Presented several simple ways of balancing exploration & exploitation during action selection:
- \varepsilon-greedy: choose randomly a small fraction of the time
- UCB: choose deterministically but achieve exploration by subtly favoring at each step the actions that have received fewer samples
- Gradient Bandit algorithms: estimate action preferences, not action values, and favor the more preferred actions in a graded, probabilistic manner using a soft-max distribution
- Optimistic Initialization: initializing estimates optimistically causes even greedy methods to explore significantly
How do we know which of these methods is best?
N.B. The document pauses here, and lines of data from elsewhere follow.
import Summits.ValiantsHypothesis.ValiantsHypothesis.Theorems.SymPencilPerFourRowPairSkewNoJoint
import Summits.ValiantsHypothesis.ValiantsHypothesis.Theorems.SymPencilPerFourIsotropicComplement

/-!
# Route `SymPencil` — no JOINT family of FIVE squares on a singular subspace containing the
# skew two-row pair of `…RowPairSkewNoJoint` (`--supports` stmt-ValiantsHypothesis-5674 `SdcSuperquadratic`; V-side brick for
# ROW `r = 11` of the size-`28` table (cell `(11,5,5)`); rung currency only)

The size-`27` brick `…RowPairSkewNoJoint.not_jointFamily_four_of_row_pair_skew` kills joint families of FOUR squares on
every `V` containing the skew two-row pair of `…RowPairSkewNoJoint`; its last step inverts the `4 × 4` matrix
`𝔅 = (β_k(U_i, y(t)))`.  At size `28` the kernel family has FIVE squares and `𝔅` is `4 × 5`.
**Theorem** (`not_jointFamily_five_of_row_pair_skew`): the same statement with `c : Fin 5 → K`,
`β : Fin 5 → …`.  PROOF = the four-square proof VERBATIM (same line `y(t)`, same `Q_t`, same test
vectors with Gram `½ J`, same radical vector `z(t)`) except the matrix step, which now uses that
`z(t)` is also `Q_t`-ISOTROPIC: the weighted vector `(β_k(z(t), y(t)))_k` is orthogonal to the
non-degenerate `4`-frame `(β_k(U_i, y(t)))_k` in five weighted squares and isotropic, hence killed by
the weights (`…IsotropicComplement.eq_zero_of_orth_rows_isotropic`).

Honest framing: a brick towards «no 5-dimensional singular `W` carries a joint family of FIVE
squares» (row `r = 11` of the size-`28` table, OPEN); nothing about the determinantal complexity of
`per_4` is claimed; stmt-5674 `SdcSuperquadratic` OPEN; `VP ≠ VNP` not moved.  No definitions, no
named facts. [folklore]
-/

noncomputable section

-- single-conjunct layout: Sub = Summit, duplicated namespace component intended
set_option linter.dupNamespace false

namespace Summit.ValiantsHypothesis.ValiantsHypothesis.Theorems.SymPencilPerFourRowPairSkewNoJointFive

open MvPolynomial Module Matrix
open Literature.Computability.AlgebraicComplexity
open Summit.ValiantsHypothesis.ValiantsHypothesis.Theorems.SymPencilBoxFourEquality
open Summit.ValiantsHypothesis.ValiantsHypothesis.Theorems.SymPencilPerFourCrossPairNoJoint
open Summit.ValiantsHypothesis.ValiantsHypothesis.Theorems.SymPencilPerFourIsotropicComplement
open Summit.ValiantsHypothesis.ValiantsHypothesis.Theorems.SymPencilPerFourCrossPairNoJoint

variable {K : Type*} [Field K]

/-- **No joint family of FIVE squares on a subspace containing `E₀₂ − E₁₀ + E₁₁` and `E₀₀ + E₁₂`.**
See the module docstring. [folklore] -/
theorem not_jointFamily_five_of_row_pair_skew [CharZero K] (V : Submodule K (Fin 4 × Fin 4 → K))
    (h₀ : (fun p : Fin 4 × Fin 4 =>
      if p = (0, 2) then (1 : K) else if p = (1, 0) then -1 else if p = (1, 1) then 1 else 0) ∈ V)
    (h₁ : (fun p : Fin 4 × Fin 4 => if p = (0, 0) then (1 : K) else if p = (1, 2) then 1 else 0) ∈ V)
    (c : Fin 5 → K) (β : Fin 5 → ((Fin 4 × Fin 4 → K) →ₗ[K] (Fin 4 × Fin 4 → K) →ₗ[K] K)) :
    ¬ (∀ u : Fin 4 × Fin 4 → K, ∀ y ∈ V, ∃ e₀ e₁ : K, ∀ s : K,
        eval (u + s • y) (perPoly (Fin 4) K) = e₀ + s * e₁ + s ^ 2 * ∑ k, c k * (β k u y) ^ 2) := by
  classical
  intro hj
  have hcases : ∀ i : Fin 4, i = 0 ∨ i = 1 ∨ i = 2 ∨ i = 3 := by decide
  -- the two generators and the line `y(t) = y₀ + t y₁`
  set y₀ : Fin 4 × Fin 4 → K :=
    fun p => if p = (0, 2) then (1 : K) else if p = (1, 0) then -1 else if p = (1, 1) then 1 else 0
    with hy₀
  set y₁ : Fin 4 × Fin 4 → K :=
    fun p => if p = (0, 0) then (1 : K) else if p = (1, 2) then 1 else 0 with hy₁
  have hyV : ∀ t : K, y₀ + t • y₁ ∈ V := fun t => V.add_mem h₀ (V.smul_mem t h₁)
  -- Fin 4 literal facts
  obtain ⟨f01, f02, f03, f10, f12, f13, f20, f21, f23, f30, f31, f32⟩ :
      (((0 : Fin 4) = 1) = False) ∧ (((0 : Fin 4) = 2) = False) ∧ (((0 : Fin 4) = 3) = False) ∧
      (((1 : Fin 4) = 0) = False) ∧ (((1 : Fin 4) = 2) = False) ∧ (((1 : Fin 4) = 3) = False) ∧
      (((2 : Fin 4) = 0) = False) ∧ (((2 : Fin 4) = 1) = False) ∧ (((2 : Fin 4) = 3) = False) ∧
      (((3 : Fin 4) = 0) = False) ∧ (((3 : Fin 4) = 1) = False) ∧ (((3 : Fin 4) = 2) = False) := by
    refine ⟨?_, ?_, ?_, ?_, ?_, ?_, ?_, ?_, ?_, ?_, ?_, ?_⟩ <;> decide
  -- `succAbove` on `Fin 4` (rows / columns `0, 1, 2` only are needed)
  obtain ⟨e00, e01, e02, e10, e11, e12, e20, e21, e22⟩ :
      (0 : Fin 4).succAbove 0 = 1 ∧ (0 : Fin 4).succAbove 1 = 2 ∧ (0 : Fin 4).succAbove 2 = 3 ∧
      (1 : Fin 4).succAbove 0 = 0 ∧ (1 : Fin 4).succAbove 1 = 2 ∧ (1 : Fin 4).succAbove 2 = 3 ∧
      (2 : Fin 4).succAbove 0 = 0 ∧ (2 : Fin 4).succAbove 1 = 1 ∧ (2 : Fin 4).succAbove 2 = 3 := by
    decide
  -- (A) the `s²`-coefficient `Q t u` along the line (an opaque name with its defining equation)
  obtain ⟨Q, hQ⟩ : ∃ Q : K → (Fin 4 × Fin 4 → K) → K, ∀ t u, Q t u =
      u (3, 3) * (u (2, 0) + (t ^ 2 - 1) * u (2, 1) + t * u (2, 2)) +
        u (2, 3) * (u (3, 0) + (t ^ 2 - 1) * u (3, 1) + t * u (3, 2)) := ⟨_, fun _ _ => rfl⟩
  have hA : ∀ (t : K) (u : Fin 4 × Fin 4 → K) (s : K),
      eval (u + s • (y₀ + t • y₁)) (perPoly (Fin 4) K) =
        (Matrix.of fun i j => u (i, j)).permanent +
        s * (((Matrix.of fun i j => u (i, j)).submatrix (0 : Fin 4).succAbove
              (2 : Fin 4).succAbove).permanent -
            ((Matrix.of fun i j => u (i, j)).submatrix (1 : Fin 4).succAbove
              (0 : Fin 4).succAbove).permanent +
            ((Matrix.of fun i j => u (i, j)).submatrix (1 : Fin 4).succAbove
              (1 : Fin 4).succAbove).permanent +
            t * ((Matrix.of fun i j => u (i, j)).submatrix (0 : Fin 4).succAbove
              (0 : Fin 4).succAbove).permanent +
            t * ((Matrix.of fun i j => u (i, j)).submatrix (1 : Fin 4).succAbove
              (2 : Fin 4).succAbove).permanent) +
        s ^ 2 * Q t u := by
    intro t u s
    rw [eval_perPoly, Matrix.permanent_fin_four_row, Matrix.permanent_fin_four_row, hQ]
    simp only [Matrix.permanent_fin_three_row, Matrix.of_apply, Matrix.submatrix_apply, Pi.add_apply,
      Pi.smul_apply, smul_eq_mul, hy₀, hy₁, Prod.mk.injEq, e00, e01, e02, e10, e11, e12, e20, e21,
      e22, f01, f02, f10, f12, f20, f21, f30, f31, f32, and_true, and_false, if_true, if_false]
    ring
  -- (B) coefficient extraction
  have hB : ∀ (t : K) (u : Fin 4 × Fin 4 → K),
      c 0 * (β 0 u (y₀ + t • y₁)) ^ 2 + c 1 * (β 1 u (y₀ + t • y₁)) ^ 2 +
        c 2 * (β 2 u (y₀ + t • y₁)) ^ 2 + c 3 * (β 3 u (y₀ + t • y₁)) ^ 2 +
        c 4 * (β 4 u (y₀ + t • y₁)) ^ 2 = Q t u := by
    intro t u
    obtain ⟨e₀, e₁, he⟩ := hj u _ (hyV t)
    have h := coeff_two_eq_of_forall₂ (fun s => (he s).symm.trans (hA t u s))
    simpa only [Fin.sum_univ_five] using h
  -- (C) polarisation
  have hC : ∀ (t : K) (u u' : Fin 4 × Fin 4 → K),
      c 0 * β 0 u (y₀ + t • y₁) * β 0 u' (y₀ + t • y₁) +
        c 1 * β 1 u (y₀ + t • y₁) * β 1 u' (y₀ + t • y₁) +
        c 2 * β 2 u (y₀ + t • y₁) * β 2 u' (y₀ + t • y₁) +
        c 3 * β 3 u (y₀ + t • y₁) * β 3 u' (y₀ + t • y₁) +
        c 4 * β 4 u (y₀ + t • y₁) * β 4 u' (y₀ + t • y₁) =
      2⁻¹ * (Q t (u + u') - Q t u - Q t u') := by
    intro t u u'
    have h := hB t (u + u')
    rw [map_add (β 0), map_add (β 1), map_add (β 2), map_add (β 3), map_add (β 4)] at h
    simp only [LinearMap.add_apply] at h
    have hu := hB t u
    have hu' := hB t u'
    linear_combination (2⁻¹ : K) * (h - hu - hu')
  -- the unit vectors, the four test vectors `U = (e₃₃, e₂₀, e₂₃, e₃₀)` and the Gram matrix `J`
  obtain ⟨E, hE⟩ : ∃ E : Fin 4 × Fin 4 → (Fin 4 × Fin 4 → K), ∀ P p, E P p = if p = P then 1 else 0 :=
    ⟨fun P p => if p = P then 1 else 0, fun _ _ => rfl⟩
  obtain ⟨U, hU0, hU1, hU2, hU3⟩ : ∃ U : Fin 4 → (Fin 4 × Fin 4 → K),
      U 0 = E (3, 3) ∧ U 1 = E (2, 0) ∧ U 2 = E (2, 3) ∧ U 3 = E (3, 0) :=
    ⟨![E (3, 3), E (2, 0), E (2, 3), E (3, 0)], rfl, rfl, rfl, rfl⟩
  obtain ⟨J, hJ⟩ : ∃ J : Matrix (Fin 4) (Fin 4) K, ∀ i j, J i j =
      if (i = 0 ∧ j = 1) ∨ (i = 1 ∧ j = 0) ∨ (i = 2 ∧ j = 3) ∨ (i = 3 ∧ j = 2) then 1 else 0 :=
    ⟨Matrix.of fun i j =>
      if (i = 0 ∧ j = 1) ∨ (i = 1 ∧ j = 0) ∨ (i = 2 ∧ j = 3) ∨ (i = 3 ∧ j = 2) then 1 else 0,
      fun _ _ => rfl⟩
  have hJJ : J * J = 1 := by
    ext i j
    rw [Matrix.mul_apply, Fin.sum_univ_four, Matrix.one_apply]
    rcases hcases i with rfl | rfl | rfl | rfl <;> rcases hcases j with rfl | rfl | rfl | rfl <;>
      · simp only [hJ, f01, f02, f03, f10, f12, f13, f20, f21, f23, f30, f31, f32,
          and_true, and_false, or_true, or_false, if_true, if_false]
        ring
  -- Gram values on the test vectors: `½ (Q(Uᵢ+Uⱼ) - Q Uᵢ - Q Uⱼ) = ½ Jᵢⱼ`
  have hQU : ∀ (t : K) (i j : Fin 4),
      2⁻¹ * (Q t (U i + U j) - Q t (U i) - Q t (U j)) = 2⁻¹ * J i j := by
    intro t i j
    rcases hcases i with rfl | rfl | rfl | rfl <;> rcases hcases j with rfl | rfl | rfl | rfl <;>
      · simp only [hU0, hU1, hU2, hU3, hJ, hQ, hE, Pi.add_apply, Prod.mk.injEq, f01, f02, f03, f10,
          f12, f13, f20, f21, f23, f30, f31, f32, and_true, and_false, or_true, or_false, if_true,
          if_false]
        ring
  -- the isotropic vector `z(t) = (t² - 1) e₂₀ - e₂₁` is `Q_t`-orthogonal to the test vectors
  have hQz : ∀ (t : K) (i : Fin 4),
      2⁻¹ * (Q t (U i + ((t ^ 2 - 1) • E (2, 0) - E (2, 1))) - Q t (U i) -
        Q t ((t ^ 2 - 1) • E (2, 0) - E (2, 1))) = 0 := by
    intro t i
    rcases hcases i with rfl | rfl | rfl | rfl <;>
      · simp only [hU0, hU1, hU2, hU3, hQ, hE, Pi.add_apply, Pi.sub_apply, Pi.smul_apply,
          smul_eq_mul, Prod.mk.injEq, f01, f03, f10, f13, f20, f21, f23, f30, f31, f32, and_true,
          and_false, if_true, if_false]
        ring
  -- (D) at parameter `t`: the Gram matrix of the test vectors is `½ J` (invertible) and
  -- `z(t)` is `Q_t`-isotropic and `Q_t`-orthogonal to them, so `c_k β_k(z(t), y(t)) = 0` —
  -- FIVE squares: `…IsotropicComplement.eq_zero_of_orth_rows_isotropic` replaces invertibility
  have hQz0 : ∀ t : K, Q t ((t ^ 2 - 1) • E (2, 0) - E (2, 1)) = 0 := by
    intro t
    rw [hQ]
    simp +decide [hE]
  have hD : ∀ (t : K) (k : Fin 5),
      c k * β k ((t ^ 2 - 1) • E (2, 0) - E (2, 1)) (y₀ + t • y₁) = 0 := by
    intro t
    refine eq_zero_of_orth_rows_isotropic (ι := Fin 5) (by simp) c
      (fun i k => β k (U i) (y₀ + t • y₁)) ((2 : K) • J) ?_
      (fun k => β k ((t ^ 2 - 1) • E (2, 0) - E (2, 1)) (y₀ + t • y₁)) ?_ ?_
    · have hGram : (Matrix.of fun i j : Fin 4 =>
          ∑ k, c k * β k (U i) (y₀ + t • y₁) * β k (U j) (y₀ + t • y₁)) = (2⁻¹ : K) • J := by
        ext i j
        rw [Matrix.of_apply, Fin.sum_univ_five, hC t (U i) (U j), Matrix.smul_apply, smul_eq_mul,
          hQU t i j]
      rw [hGram, Matrix.smul_mul, Matrix.mul_smul, smul_smul,
        inv_mul_cancel₀ (two_ne_zero : (2 : K) ≠ 0), one_smul, hJJ]
    · intro i
      rw [Fin.sum_univ_five, hC t (U i) _, hQz t i]
    · have h := hB t ((t ^ 2 - 1) • E (2, 0) - E (2, 1))
      rw [hQz0 t] at h
      rw [Fin.sum_univ_five]
      linear_combination h
  -- (E) the cubic in `t`: its `t²` and `t³` coefficients vanish
  have hE2 : ∀ k : Fin 5, c k * β k (E (2, 0)) y₀ = 0 ∧ c k * β k (E (2, 0)) y₁ = 0 := by
    intro k
    refine coeff_cubic_eq_zero (A := -(c k * β k (E (2, 0)) y₀ + c k * β k (E (2, 1)) y₀))
      (B := -(c k * β k (E (2, 0)) y₁ + c k * β k (E (2, 1)) y₁))
      fun t => ?_
    have h := hD t k
    simp only [map_sub, map_smul, map_add, LinearMap.sub_apply, LinearMap.smul_apply,
      smul_eq_mul] at h
    linear_combination h
  -- (F) contradiction at `t = 1`
  have hF := hC 1 (E (2, 0)) (E (3, 3))
  have hJ10 : J 1 0 = 1 := by
    simp only [hJ, f10, f12, f13, f01, false_and, and_true, true_or, false_or, or_true,
      if_true]
  have hval := hQU 1 1 0
  rw [hU1, hU0, hJ10, mul_one] at hval
  have hsplit : ∀ k : Fin 5, c k * β k (E (2, 0)) (y₀ + (1 : K) • y₁) = 0 := fun k => by
    rw [one_smul, map_add, mul_add, (hE2 k).1, (hE2 k).2, add_zero]
  have h2 : (2⁻¹ : K) = 0 := by
    rw [← hval, ← hF]
    linear_combination hsplit 0 * β 0 (E (3, 3)) (y₀ + (1 : K) • y₁) +
      hsplit 1 * β 1 (E (3, 3)) (y₀ + (1 : K) • y₁) +
      hsplit 2 * β 2 (E (3, 3)) (y₀ + (1 : K) • y₁) + hsplit 3 * β 3 (E (3, 3)) (y₀ + (1 : K) • y₁) +
      hsplit 4 * β 4 (E (3, 3)) (y₀ + (1 : K) • y₁)
  exact (inv_ne_zero (two_ne_zero : (2 : K) ≠ 0)) h2

end Summit.ValiantsHypothesis.ValiantsHypothesis.Theorems.SymPencilPerFourRowPairSkewNoJointFive

end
- We can run them all on a k (k=10)-armed testbed and compare their performances, but they all have a parameter of their own.
- To get a meaningful comparative study we have to consider their performance as a function of their parameter.
- Simple learning curves would be too complex and crowded in a graph to make clear comparisons.
- Instead we use a different kind of graph called parameter study:
  - We can estimate each point as the average reward obtained over 1000 steps with a particular algorithm at a particular parameter setting.
  - From the inverted U-shape of each algorithm’s performance curve, we can deduce that the algorithms all perform best at an intermediate value of their parameter, neither too large nor too small.
  - We can study the algorithm’s sensitivities to their respective parameters by studying/plotting their performance/average reward over a range of parameter values varying about an order of magnitude.
These bandit methods studied in this chapter are considered state of the art despite their simplicity.
Gittins index is a well-studied Bayesian approach to balancing exploration and exploitation in k-armed bandit problems.
- Posterior sampling or Thompson sampling is used for action selection.
In the Bayesian setting, it is generally not feasible to perform the outrageously large computation of an information state of a horizon, but efficient approximation could be done.
- This turns the bandit problem to full RL problem instance, hence the need for approximate RL methods.